Top of Data excerpts
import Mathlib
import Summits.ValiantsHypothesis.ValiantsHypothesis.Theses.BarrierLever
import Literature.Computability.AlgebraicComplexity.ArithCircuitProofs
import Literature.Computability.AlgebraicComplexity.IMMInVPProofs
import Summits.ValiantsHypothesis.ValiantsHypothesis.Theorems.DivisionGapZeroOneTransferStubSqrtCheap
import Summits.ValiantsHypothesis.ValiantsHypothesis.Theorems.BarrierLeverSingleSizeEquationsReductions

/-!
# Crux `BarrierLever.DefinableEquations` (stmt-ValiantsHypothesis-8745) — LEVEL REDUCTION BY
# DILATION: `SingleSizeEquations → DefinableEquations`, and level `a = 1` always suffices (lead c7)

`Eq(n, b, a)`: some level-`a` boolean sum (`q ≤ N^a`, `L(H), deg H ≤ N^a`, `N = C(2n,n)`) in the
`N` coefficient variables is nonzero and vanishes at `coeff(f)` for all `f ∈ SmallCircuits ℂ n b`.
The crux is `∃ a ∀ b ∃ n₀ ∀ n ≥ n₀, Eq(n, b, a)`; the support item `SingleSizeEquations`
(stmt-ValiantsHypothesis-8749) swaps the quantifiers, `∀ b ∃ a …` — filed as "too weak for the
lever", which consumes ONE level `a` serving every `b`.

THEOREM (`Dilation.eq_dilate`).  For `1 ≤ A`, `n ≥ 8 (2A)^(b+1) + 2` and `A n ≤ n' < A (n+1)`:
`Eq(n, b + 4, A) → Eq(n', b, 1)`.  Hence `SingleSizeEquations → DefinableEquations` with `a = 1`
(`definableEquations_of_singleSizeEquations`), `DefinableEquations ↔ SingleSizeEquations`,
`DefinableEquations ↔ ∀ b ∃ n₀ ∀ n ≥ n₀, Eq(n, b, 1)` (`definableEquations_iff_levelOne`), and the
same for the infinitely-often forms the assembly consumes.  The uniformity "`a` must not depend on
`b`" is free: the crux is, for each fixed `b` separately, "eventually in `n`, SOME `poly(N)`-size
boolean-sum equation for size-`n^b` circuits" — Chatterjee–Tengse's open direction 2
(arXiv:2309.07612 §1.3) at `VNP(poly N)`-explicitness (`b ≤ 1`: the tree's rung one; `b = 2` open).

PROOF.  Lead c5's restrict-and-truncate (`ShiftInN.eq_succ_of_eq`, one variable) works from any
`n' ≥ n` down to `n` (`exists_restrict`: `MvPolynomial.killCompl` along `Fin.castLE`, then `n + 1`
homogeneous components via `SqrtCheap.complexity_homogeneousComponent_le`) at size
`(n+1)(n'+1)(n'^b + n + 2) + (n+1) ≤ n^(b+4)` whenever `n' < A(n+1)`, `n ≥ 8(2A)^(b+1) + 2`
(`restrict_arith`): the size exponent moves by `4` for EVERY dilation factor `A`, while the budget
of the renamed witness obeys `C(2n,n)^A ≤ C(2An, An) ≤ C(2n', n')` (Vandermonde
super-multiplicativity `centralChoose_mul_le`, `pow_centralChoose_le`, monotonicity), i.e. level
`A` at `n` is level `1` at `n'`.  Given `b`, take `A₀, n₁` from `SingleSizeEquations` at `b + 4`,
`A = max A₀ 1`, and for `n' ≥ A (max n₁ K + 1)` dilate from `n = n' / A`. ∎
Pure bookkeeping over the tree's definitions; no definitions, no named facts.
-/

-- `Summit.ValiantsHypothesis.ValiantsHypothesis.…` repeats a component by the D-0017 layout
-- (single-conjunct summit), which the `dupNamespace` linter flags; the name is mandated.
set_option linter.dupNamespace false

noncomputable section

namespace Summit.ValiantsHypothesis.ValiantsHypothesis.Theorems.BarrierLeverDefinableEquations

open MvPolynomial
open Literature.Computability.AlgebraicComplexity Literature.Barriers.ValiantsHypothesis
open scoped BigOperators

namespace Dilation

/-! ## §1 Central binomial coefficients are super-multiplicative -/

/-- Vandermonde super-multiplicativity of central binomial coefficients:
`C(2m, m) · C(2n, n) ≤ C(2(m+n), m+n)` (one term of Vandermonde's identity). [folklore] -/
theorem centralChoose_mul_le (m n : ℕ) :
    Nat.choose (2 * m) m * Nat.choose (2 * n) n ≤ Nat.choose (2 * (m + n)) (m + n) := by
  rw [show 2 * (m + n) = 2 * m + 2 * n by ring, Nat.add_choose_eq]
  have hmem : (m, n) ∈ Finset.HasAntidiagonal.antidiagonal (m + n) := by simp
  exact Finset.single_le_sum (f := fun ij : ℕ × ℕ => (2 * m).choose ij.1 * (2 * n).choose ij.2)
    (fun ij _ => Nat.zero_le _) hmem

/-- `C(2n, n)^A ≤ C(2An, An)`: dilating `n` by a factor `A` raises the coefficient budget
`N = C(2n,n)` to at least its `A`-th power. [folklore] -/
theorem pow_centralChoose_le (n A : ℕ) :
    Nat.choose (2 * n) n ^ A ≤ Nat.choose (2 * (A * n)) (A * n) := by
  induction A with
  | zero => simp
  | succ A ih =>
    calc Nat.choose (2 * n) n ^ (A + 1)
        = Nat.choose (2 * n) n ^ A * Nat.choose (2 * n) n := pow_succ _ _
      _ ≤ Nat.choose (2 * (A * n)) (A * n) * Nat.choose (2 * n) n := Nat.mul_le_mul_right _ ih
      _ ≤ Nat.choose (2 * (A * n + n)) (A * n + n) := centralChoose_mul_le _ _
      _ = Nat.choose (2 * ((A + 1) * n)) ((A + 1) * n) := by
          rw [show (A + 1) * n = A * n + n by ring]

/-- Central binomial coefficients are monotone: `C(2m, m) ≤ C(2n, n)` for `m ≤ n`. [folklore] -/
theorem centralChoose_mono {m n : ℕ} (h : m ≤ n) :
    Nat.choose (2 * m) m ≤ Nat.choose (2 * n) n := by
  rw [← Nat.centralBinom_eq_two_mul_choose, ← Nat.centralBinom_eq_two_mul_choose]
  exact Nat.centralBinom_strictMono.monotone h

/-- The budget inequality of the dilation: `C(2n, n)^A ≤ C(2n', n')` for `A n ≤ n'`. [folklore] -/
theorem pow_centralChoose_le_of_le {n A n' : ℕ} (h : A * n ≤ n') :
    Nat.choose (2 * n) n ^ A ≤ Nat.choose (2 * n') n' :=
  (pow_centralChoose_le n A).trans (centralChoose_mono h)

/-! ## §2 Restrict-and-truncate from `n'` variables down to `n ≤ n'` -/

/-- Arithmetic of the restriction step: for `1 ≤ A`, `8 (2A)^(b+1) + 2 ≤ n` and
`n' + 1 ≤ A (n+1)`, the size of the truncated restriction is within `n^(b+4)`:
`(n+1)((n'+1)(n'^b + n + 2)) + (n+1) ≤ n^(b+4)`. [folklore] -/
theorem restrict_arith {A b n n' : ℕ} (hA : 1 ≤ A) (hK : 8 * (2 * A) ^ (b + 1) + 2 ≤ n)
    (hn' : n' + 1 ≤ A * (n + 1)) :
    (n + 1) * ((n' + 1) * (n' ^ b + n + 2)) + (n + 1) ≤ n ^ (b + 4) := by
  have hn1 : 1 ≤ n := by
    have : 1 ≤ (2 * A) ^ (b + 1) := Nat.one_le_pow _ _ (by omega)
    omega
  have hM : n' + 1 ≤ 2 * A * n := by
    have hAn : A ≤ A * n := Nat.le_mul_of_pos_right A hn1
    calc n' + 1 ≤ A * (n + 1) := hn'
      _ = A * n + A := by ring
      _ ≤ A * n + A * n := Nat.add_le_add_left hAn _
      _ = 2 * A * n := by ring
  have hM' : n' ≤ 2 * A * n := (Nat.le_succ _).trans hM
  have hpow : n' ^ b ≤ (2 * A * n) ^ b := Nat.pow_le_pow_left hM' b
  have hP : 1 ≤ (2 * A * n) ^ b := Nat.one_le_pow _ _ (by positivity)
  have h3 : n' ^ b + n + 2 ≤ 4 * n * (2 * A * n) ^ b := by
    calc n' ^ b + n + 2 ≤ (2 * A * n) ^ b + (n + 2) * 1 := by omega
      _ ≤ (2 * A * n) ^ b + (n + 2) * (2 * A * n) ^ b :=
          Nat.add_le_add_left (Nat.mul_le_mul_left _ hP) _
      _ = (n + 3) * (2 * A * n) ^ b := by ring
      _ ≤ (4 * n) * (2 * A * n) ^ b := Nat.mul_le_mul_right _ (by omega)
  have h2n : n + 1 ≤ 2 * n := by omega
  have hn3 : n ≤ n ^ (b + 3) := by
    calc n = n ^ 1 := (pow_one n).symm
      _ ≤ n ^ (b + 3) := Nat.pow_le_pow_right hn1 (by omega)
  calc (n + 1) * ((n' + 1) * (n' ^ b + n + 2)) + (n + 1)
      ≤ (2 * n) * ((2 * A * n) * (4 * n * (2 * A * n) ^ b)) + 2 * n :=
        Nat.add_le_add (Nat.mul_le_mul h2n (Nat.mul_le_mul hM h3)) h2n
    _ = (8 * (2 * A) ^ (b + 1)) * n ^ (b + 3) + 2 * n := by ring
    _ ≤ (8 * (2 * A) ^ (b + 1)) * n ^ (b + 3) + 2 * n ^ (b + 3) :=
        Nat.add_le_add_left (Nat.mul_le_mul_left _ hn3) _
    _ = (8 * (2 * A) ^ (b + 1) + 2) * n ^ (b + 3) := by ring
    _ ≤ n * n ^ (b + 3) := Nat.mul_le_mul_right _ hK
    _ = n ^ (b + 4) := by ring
Bottom of Data excerpts
▶ **What is expected**: Take the lines from the first line of the listing to the line containing "coefficient variables is". Please print them exactly, ends included, with nothing else.

▶ **Task response**:
import Mathlib
import Summits.ValiantsHypothesis.ValiantsHypothesis.Theses.BarrierLever
import Literature.Computability.AlgebraicComplexity.ArithCircuitProofs
import Literature.Computability.AlgebraicComplexity.IMMInVPProofs
import Summits.ValiantsHypothesis.ValiantsHypothesis.Theorems.DivisionGapZeroOneTransferStubSqrtCheap
import Summits.ValiantsHypothesis.ValiantsHypothesis.Theorems.BarrierLeverSingleSizeEquationsReductions

/-!
# Crux `BarrierLever.DefinableEquations` (stmt-ValiantsHypothesis-8745) — LEVEL REDUCTION BY
# DILATION: `SingleSizeEquations → DefinableEquations`, and level `a = 1` always suffices (lead c7)

`Eq(n, b, a)`: some level-`a` boolean sum (`q ≤ N^a`, `L(H), deg H ≤ N^a`, `N = C(2n,n)`) in the
`N` coefficient variables is nonzero and vanishes at `coeff(f)` for all `f ∈ SmallCircuits ℂ n b`.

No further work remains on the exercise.